>>>

/-! ### §1 The generic (non-anomalous-clause) λ-shift, identity and door inequality, any odd `p` — Greenberg-free -/

/-- **Generic (reduction-type-free) form of F38a §2's λ-shift, Greenberg-free:** at every Eisenstein Heegner datum with the non-anomalous clause `hna`,
`2 < p = v v̄`: `X_ac^∅(E_K)` f.g., `Λ`-torsion, `μ = 0`, and `λ(X_ac^∅(E_K)) + corank_{ℤ_p}(Sel_{v̄}^{Sf}/Sel_{v̄}^∅) = λ(Dsub.X) + λ(Dquot.X)` for every residual
pair and all strict dual data at `Sf`, modulo CGLS Prop. 1.2.5 (module clause), Prop. 14, Cor. 1.2.6 ×2 and Milne ADT I Thm. 4.10 (a) — generation 25's
`KYNonAnomalousTwist.…_of_nonAnomalous_of_facts` with `h411 ↦ hX` (F38a `lambdaInvariant_xAc_eq_add_of_nonAnomalous_ofPT`).
[cite: KellerYin2024, Thm. 1.4.1 and proof of Thm. 1.5.1 (arXiv:2402.12781v2)] [cite: CastellaGrossiLeeSkinner2022, §1.2 Prop. 1.2.5, Prop. 14, Cor. 1.2.6, §1.4]
[cite: GreenbergVatsal2000, §2 Cor. (2.3)] [cite: MilneADT2006, I Thm. 4.10 (a)] -/
theorem lambdaInvariant_xAc_empty_add_zpCorank_eq_of_nonAnomalous_ofPT
    (hprop125 : prop125_characterGrSelmerDual_torsion_muZero_dim) (hfact : prop14_residualCharacterSelmer_finite)
    (hlift : cor126_residualCharacter_globalLift) (hlocal : cor126_residualCharacter_localSurjective)
    (hPT : ∀ (L : Type) [Field L] [NumberField L] [IsTotallyComplex L] (S : Set (HeightOneSpectrum (𝓞 L))),
      S.Finite → Literature.NumberTheory.GaloisCohomology.poitouTate_shaRestricted_tateDual_natural_at L S)
    (W : WeierstrassCurve ℚ) [W.IsElliptic] [W.IsGloballyMinimal]
    (K : Type) [Field K] [NumberField K] {v : HeightOneSpectrum (𝓞 K)} (vbar : HeightOneSpectrum (𝓞 K))
    (κ : ZpExtension K p) (γ : absoluteGaloisGroup K) [Fact (κ.IsTopGenerator γ)]
    (Sf : Finset (HeightOneSpectrum (𝓞 K)))
    (hp2 : 2 < p) (hred : Red W p)
    (hK : IsImaginaryQuadratic K) (hH : SatisfiesHeegnerHypothesis (W.conductorNorm ℤ) K)
    (hsplit : ((Ideal.span {(p : ℤ)}).primesOver (𝓞 K)).ncard = 2)
    (hv : ((p : ℕ) : 𝓞 K) ∈ v.asIdeal) (hvbar : ((p : ℕ) : 𝓞 K) ∈ vbar.asIdeal) (hne : vbar ≠ v) (hκ : κ.IsAnticyclotomic)
    (hSf : ∀ w : HeightOneSpectrum (𝓞 K), w ∈ Sf ↔
      (((W.conductorNorm ℤ : ℤ) : 𝓞 K) ∈ w.asIdeal ∧ ((p : ℕ) : 𝓞 K) ∉ w.asIdeal))
    (hna : ∀ (v : HeightOneSpectrum (𝓞 ℚ)), ((p : ℕ) : 𝓞 ℚ) ∈ v.asIdeal →
      ∀ (Φ : AddSubgroup (geomTorsion W (p : ℤ))), Nat.card Φ = p →
      ∀ 𝔓 ∈ v.primesAbove,
        (¬ ∀ g ∈ 𝔓.decompositionSubgroup (absoluteGaloisGroup ℚ), ∀ P ∈ Φ, g • P = P) ∧
          (¬ ∀ g ∈ 𝔓.decompositionSubgroup (absoluteGaloisGroup ℚ),
            ∀ P : geomTorsion W (p : ℤ), g • P - P ∈ Φ))
    (θsub θquot : FramedGaloisRep K (padicCoeffIntegers (∅ : Set (PadicAlgCl p))) 1)
    (hpair : IsResidualPairOver (W.baseChange K) p θsub θquot)
    (Dsub : GrDualData κ (charModule (∅ : Set (PadicAlgCl p)) θsub) vbar (↑Sf : Set (HeightOneSpectrum (𝓞 K))) γ)
    (Dquot : GrDualData κ (charModule (∅ : Set (PadicAlgCl p)) θquot) vbar (↑Sf : Set (HeightOneSpectrum (𝓞 K))) γ) :
    Module.Finite (IwasawaAlgebra p) (XAc (W.baseChange K) p κ vbar (∅ : Set (HeightOneSpectrum (𝓞 K))) γ) ∧
      Module.IsTorsion (IwasawaAlgebra p) (XAc (W.baseChange K) p κ vbar (∅ : Set (HeightOneSpectrum (𝓞 K))) γ) ∧
      muInvariant p (XAc (W.baseChange K) p κ vbar (∅ : Set (HeightOneSpectrum (𝓞 K))) γ) = 0 ∧
      lambdaInvariant p (XAc (W.baseChange K) p κ vbar (∅ : Set (HeightOneSpectrum (𝓞 K))) γ) +
          zpCorank (↥(selmerAc (W.baseChange K) p κ vbar (↑Sf : Set (HeightOneSpectrum (𝓞 K)))) ⧸
            (selmerAc (W.baseChange K) p κ vbar (∅ : Set (HeightOneSpectrum (𝓞 K)))).addSubgroupOf
              (selmerAc (W.baseChange K) p κ vbar (↑Sf : Set (HeightOneSpectrum (𝓞 K))))) p =
        lambdaInvariant p Dsub.X + lambdaInvariant p Dquot.X := by
  haveI hEK : (W.baseChange K).IsElliptic := inferInstanceAs (W.map (algebraMap ℚ K)).IsElliptic
  obtain ⟨hXfin, hXtor, hμ⟩ := xAc_moduleFinite_isTorsion_muInvariant_of_prop14_of_nonAnomalous hfact W K vbar κ γ Sf hp2 hred hK
    hH hsplit hvbar hκ hSf hna
  haveI := hXfin
  obtain ⟨hfin₀, htor₀, hμ₀, -, hshift⟩ :=
    XAcImprimitiveLambdaShift.lambdaInvariant_eq_add_zpCorank_of_muInvariant_eq_zero (W.baseChange K) p κ vbar γ
      (Set.empty_subset (↑Sf : Set (HeightOneSpectrum (𝓞 K)))) hXtor hμ
  have heq := lambdaInvariant_xAc_eq_add_of_nonAnomalous_ofPT hprop125 hfact hlift hlocal hPT W K vbar κ γ Sf
    hp2 hred hK hH hsplit hv hvbar hne hκ hSf hna θsub θquot hpair Dsub Dquot
  exact ⟨hfin₀, htor₀, hμ₀, by rw [← heq, hshift]⟩

/-- **Generic form of F38a §3's identity, Greenberg-free:** at every Eisenstein Heegner datum with the non-anomalous clause, `2 < p = v v̄`:
`λ(X_ac^∅(E_K)) + corank_{ℤ_p}(Sel_{v̄}^{Sf}/Sel_{v̄}^∅) = λ(𝔛_{θsub}) + λ(𝔛_{θquot}) + Σ_{w∈Sf}(λ𝒫_w(θsub) + λ𝒫_w(θquot))` for every residual pair and ALL primitive
strict dual data, modulo CGLS Prop. 1.2.5 (module + corank clauses), Prop. 14, Cor. 1.2.6 ×2 and Milne I 4.10 (a).
[cite: KellerYin2024, Prop. 1.2.5, Thm. 1.4.1, proof of Thm. 1.5.1 (arXiv:2402.12781v2)] [cite: CastellaGrossiLeeSkinner2022, §1.2 Prop. 1.2.5, Cor. 1.2.6, Prop. 14, §1.4]
[cite: GreenbergVatsal2000, §2 Cor. (2.3), Prop. (2.4)] [cite: MilneADT2006, I Thm. 4.10 (a)] -/
theorem lambdaInvariant_xAc_empty_add_zpCorank_eq_add_add_sum_of_nonAnomalous_ofCGLS
    (hprop125 : prop125_characterGrSelmerDual_torsion_muZero_dim) (hge : prop125_characterGrSelmerDual_corank_ge) (hfact : prop14_residualCharacterSelmer_finite)
    (hlift : cor126_residualCharacter_globalLift) (hlocal : cor126_residualCharacter_localSurjective)
    (hPT : ∀ (L : Type) [Field L] [NumberField L] [IsTotallyComplex L] (S : Set (HeightOneSpectrum (𝓞 L))),
      S.Finite → Literature.NumberTheory.GaloisCohomology.poitouTate_shaRestricted_tateDual_natural_at L S)
    (W : WeierstrassCurve ℚ) [W.IsElliptic] [W.IsGloballyMinimal]
    (K : Type) [Field K] [NumberField K] {v : HeightOneSpectrum (𝓞 K)} (vbar : HeightOneSpectrum (𝓞 K))
    (κ : ZpExtension K p) (γ : absoluteGaloisGroup K) [hγ : Fact (κ.IsTopGenerator γ)]
    (Sf : Finset (HeightOneSpectrum (𝓞 K)))
    (hp2 : 2 < p) (hred : Red W p)
    (hK : IsImaginaryQuadratic K) (hH : SatisfiesHeegnerHypothesis (W.conductorNorm ℤ) K)
    (hsplit : ((Ideal.span {(p : ℤ)}).primesOver (𝓞 K)).ncard = 2)
    (hv : ((p : ℕ) : 𝓞 K) ∈ v.asIdeal) (hvbar : ((p : ℕ) : 𝓞 K) ∈ vbar.asIdeal) (hne : vbar ≠ v) (hκ : κ.IsAnticyclotomic)
    (hSf : ∀ w : HeightOneSpectrum (𝓞 K), w ∈ Sf ↔
      (((W.conductorNorm ℤ : ℤ) : 𝓞 K) ∈ w.asIdeal ∧ ((p : ℕ) : 𝓞 K) ∉ w.asIdeal))
    (hna : ∀ (v : HeightOneSpectrum (𝓞 ℚ)), ((p : ℕ) : 𝓞 ℚ) ∈ v.asIdeal →
      ∀ (Φ : AddSubgroup (geomTorsion W (p : ℤ))), Nat.card Φ = p →
      ∀ 𝔓 ∈ v.primesAbove,
        (¬ ∀ g ∈ 𝔓.decompositionSubgroup (absoluteGaloisGroup ℚ), ∀ P ∈ Φ, g • P = P) ∧
          (¬ ∀ g ∈ 𝔓.decompositionSubgroup (absoluteGaloisGroup ℚ),
            ∀ P : geomTorsion W (p : ℤ), g • P - P ∈ Φ))
    (θsub θquot : FramedGaloisRep K (padicCoeffIntegers (∅ : Set (PadicAlgCl p))) 1)
    (hpair : IsResidualPairOver (W.baseChange K) p θsub θquot)
    (D0sub : GrDualData κ (charModule (∅ : Set (PadicAlgCl p)) θsub) vbar (∅ : Set (HeightOneSpectrum (𝓞 K))) γ)
    (D0quot : GrDualData κ (charModule (∅ : Set (PadicAlgCl p)) θquot) vbar (∅ : Set (HeightOneSpectrum (𝓞 K))) γ) :
    lambdaInvariant p (XAc (W.baseChange K) p κ vbar (∅ : Set (HeightOneSpectrum (𝓞 K))) γ) +
        zpCorank (↥(selmerAc (W.baseChange K) p κ vbar (↑Sf : Set (HeightOneSpectrum (𝓞 K)))) ⧸
          (selmerAc (W.baseChange K) p κ vbar (∅ : Set (HeightOneSpectrum (𝓞 K)))).addSubgroupOf
            (selmerAc (W.baseChange K) p κ vbar (↑Sf : Set (HeightOneSpectrum (𝓞 K))))) p =
      lambdaInvariant p D0sub.X + lambdaInvariant p D0quot.X +
        ∑ w ∈ Sf, (charLocalLambda (∅ : Set (PadicAlgCl p)) κ θsub w + charLocalLambda (∅ : Set (PadicAlgCl p)) κ θquot w) := by
  obtain ⟨Dsub⟩ := nonempty_grDualData_char (∅ : Set (PadicAlgCl p)) θsub κ vbar (↑Sf : Set (HeightOneSpectrum (𝓞 K))) hγ.out
  obtain ⟨Dquot⟩ := nonempty_grDualData_char (∅ : Set (PadicAlgCl p)) θquot κ vbar (↑Sf : Set (HeightOneSpectrum (𝓞 K))) hγ.out
  obtain ⟨-, -, -, hshift⟩ := lambdaInvariant_xAc_empty_add_zpCorank_eq_of_nonAnomalous_ofPT hprop125 hfact hlift hlocal hPT W K vbar κ γ Sf hp2 hred hK hH hsplit hv hvbar hne hκ hSf hna θsub θquot hpair Dsub Dquot
  have himp := lambdaInvariant_xAc_eq_add_of_nonAnomalous_ofPT hprop125 hfact hlift hlocal hPT W K vbar κ γ Sf
    hp2 hred hK hH hsplit hv hvbar hne hκ hSf hna θsub θquot hpair Dsub Dquot
  have hchar := lambdaInvariant_xAc_eq_add_add_sum_of_nonAnomalous_ofCGLS hprop125 hge hfact hlift hlocal hPT
    W K vbar κ γ Sf hp2 hred hK hH hsplit hv hvbar hne hκ hSf hna θsub θquot hpair D0sub D0quot
  rw [hshift, ← himp, hchar]

/-- **Generic form of THE DOOR INEQUALITY, Greenberg-free:** at every Eisenstein Heegner datum with the non-anomalous clause, `2 < p = v v̄`:
`λ(𝔛_{θsub}) + λ(𝔛_{θquot}) + Σ_{w∈Sf}(λ𝒫_w(θsub) + λ𝒫_w(θquot)) ≤ λ(X_ac^∅(E_K)) + Σ_{w∈Sf} λ𝒫_w(E_K)` for every residual pair and ALL primitive strict
dual data, modulo CGLS ×5 and Milne I 4.10 (a) — the identity above plus cell `bsd-eis`'s UNCONDITIONAL `corank ≤ Σ λ𝒫_w(E_K)`
(`FSideCorankLeOffP.zpCorank_selmerAc_quotient_le_sum_curveLocalLambda_of_offP_iff`).
[cite: GreenbergVatsal2000, §2 Cor. (2.3), Prop. (2.4)] [cite: KellerYin2024, Prop. 1.2.5, Thm. 1.4.1, §1.5 (arXiv:2402.12781v2)]
[cite: CastellaGrossiLeeSkinner2022, §1.2 Prop. 1.2.5, Cor. 1.2.6, Prop. 14, §1.4] [cite: MilneADT2006, I Thm. 4.10 (a)] -/
theorem add_add_sum_le_lambdaInvariant_xAc_empty_add_sum_curveLocalLambda_of_nonAnomalous_ofCGLS
    (hprop125 : prop125_characterGrSelmerDual_torsion_muZero_dim) (hge : prop125_characterGrSelmerDual_corank_ge) (hfact : prop14_residualCharacterSelmer_finite)
    (hlift : cor126_residualCharacter_globalLift) (hlocal : cor126_residualCharacter_localSurjective)
    (hPT : ∀ (L : Type) [Field L] [NumberField L] [IsTotallyComplex L] (S : Set (HeightOneSpectrum (𝓞 L))),
      S.Finite → Literature.NumberTheory.GaloisCohomology.poitouTate_shaRestricted_tateDual_natural_at L S)
    (W : WeierstrassCurve ℚ) [W.IsElliptic] [W.IsGloballyMinimal]
    (K : Type) [Field K] [NumberField K] {v : HeightOneSpectrum (𝓞 K)} (vbar : HeightOneSpectrum (𝓞 K))
    (κ : ZpExtension K p) (γ : absoluteGaloisGroup K) [hγ : Fact (κ.IsTopGenerator γ)]
    (Sf : Finset (HeightOneSpectrum (𝓞 K)))
    (hp2 : 2 < p) (hred : Red W p)
    (hK : IsImaginaryQuadratic K) (hH : SatisfiesHeegnerHypothesis (W.conductorNorm ℤ) K)
    (hsplit : ((Ideal.span {(p : ℤ)}).primesOver (𝓞 K)).ncard = 2)
    (hv : ((p : ℕ) : 𝓞 K) ∈ v.asIdeal) (hvbar : ((p : ℕ) : 𝓞 K) ∈ vbar.asIdeal) (hne : vbar ≠ v) (hκ : κ.IsAnticyclotomic)
    (hSf : ∀ w : HeightOneSpectrum (𝓞 K), w ∈ Sf ↔
      (((W.conductorNorm ℤ : ℤ) : 𝓞 K) ∈ w.asIdeal ∧ ((p : ℕ) : 𝓞 K) ∉ w.asIdeal))
    (hna : ∀ (v : HeightOneSpectrum (𝓞 ℚ)), ((p : ℕ) : 𝓞 ℚ) ∈ v.asIdeal →
      ∀ (Φ : AddSubgroup (geomTorsion W (p : ℤ))), Nat.card Φ = p →
      ∀ 𝔓 ∈ v.primesAbove,
        (¬ ∀ g ∈ 𝔓.decompositionSubgroup (absoluteGaloisGroup ℚ), ∀ P ∈ Φ, g • P = P) ∧
          (¬ ∀ g ∈ 𝔓.decompositionSubgroup (absoluteGaloisGroup ℚ),
            ∀ P : geomTorsion W (p : ℤ), g • P - P ∈ Φ))
    (θsub θquot : FramedGaloisRep K (padicCoeffIntegers (∅ : Set (PadicAlgCl p))) 1)
    (hpair : IsResidualPairOver (W.baseChange K) p θsub θquot)
    (D0sub : GrDualData κ (charModule (∅ : Set (PadicAlgCl p)) θsub) vbar (∅ : Set (HeightOneSpectrum (𝓞 K))) γ)
    (D0quot : GrDualData κ (charModule (∅ : Set (PadicAlgCl p)) θquot) vbar (∅ : Set (HeightOneSpectrum (𝓞 K))) γ) :
    lambdaInvariant p D0sub.X + lambdaInvariant p D0quot.X +
        ∑ w ∈ Sf, (charLocalLambda (∅ : Set (PadicAlgCl p)) κ θsub w + charLocalLambda (∅ : Set (PadicAlgCl p)) κ θquot w) ≤
      lambdaInvariant p (XAc (W.baseChange K) p κ vbar (∅ : Set (HeightOneSpectrum (𝓞 K))) γ) +
        ∑ w ∈ Sf, curveLocalLambda κ (W.baseChange K) w := by
  have heq := lambdaInvariant_xAc_empty_add_zpCorank_eq_add_add_sum_of_nonAnomalous_ofCGLS hprop125 hge hfact hlift hlocal hPT W K vbar κ γ Sf hp2 hred hK hH hsplit hv hvbar hne hκ hSf hna θsub θquot hpair D0sub D0quot
  have hle := FSideCorankLeOffP.zpCorank_selmerAc_quotient_le_sum_curveLocalLambda_of_offP_iff W hp2 hK hH κ hκ hγ.out
    vbar Sf hSf
  rw [← heq]
  exact Nat.add_le_add_left hle _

<<<

-- PROBLEM TO WORK ON --
Please filter the data down to the lines containing the word "charLocalLambda".

-- REPLY --
        ∑ w ∈ Sf, (charLocalLambda (∅ : Set (PadicAlgCl p)) κ θsub w + charLocalLambda (∅ : Set (PadicAlgCl p)) κ θquot w) := by
        ∑ w ∈ Sf, (charLocalLambda (∅ : Set (PadicAlgCl p)) κ θsub w + charLocalLambda (∅ : Set (PadicAlgCl p)) κ θquot w) ≤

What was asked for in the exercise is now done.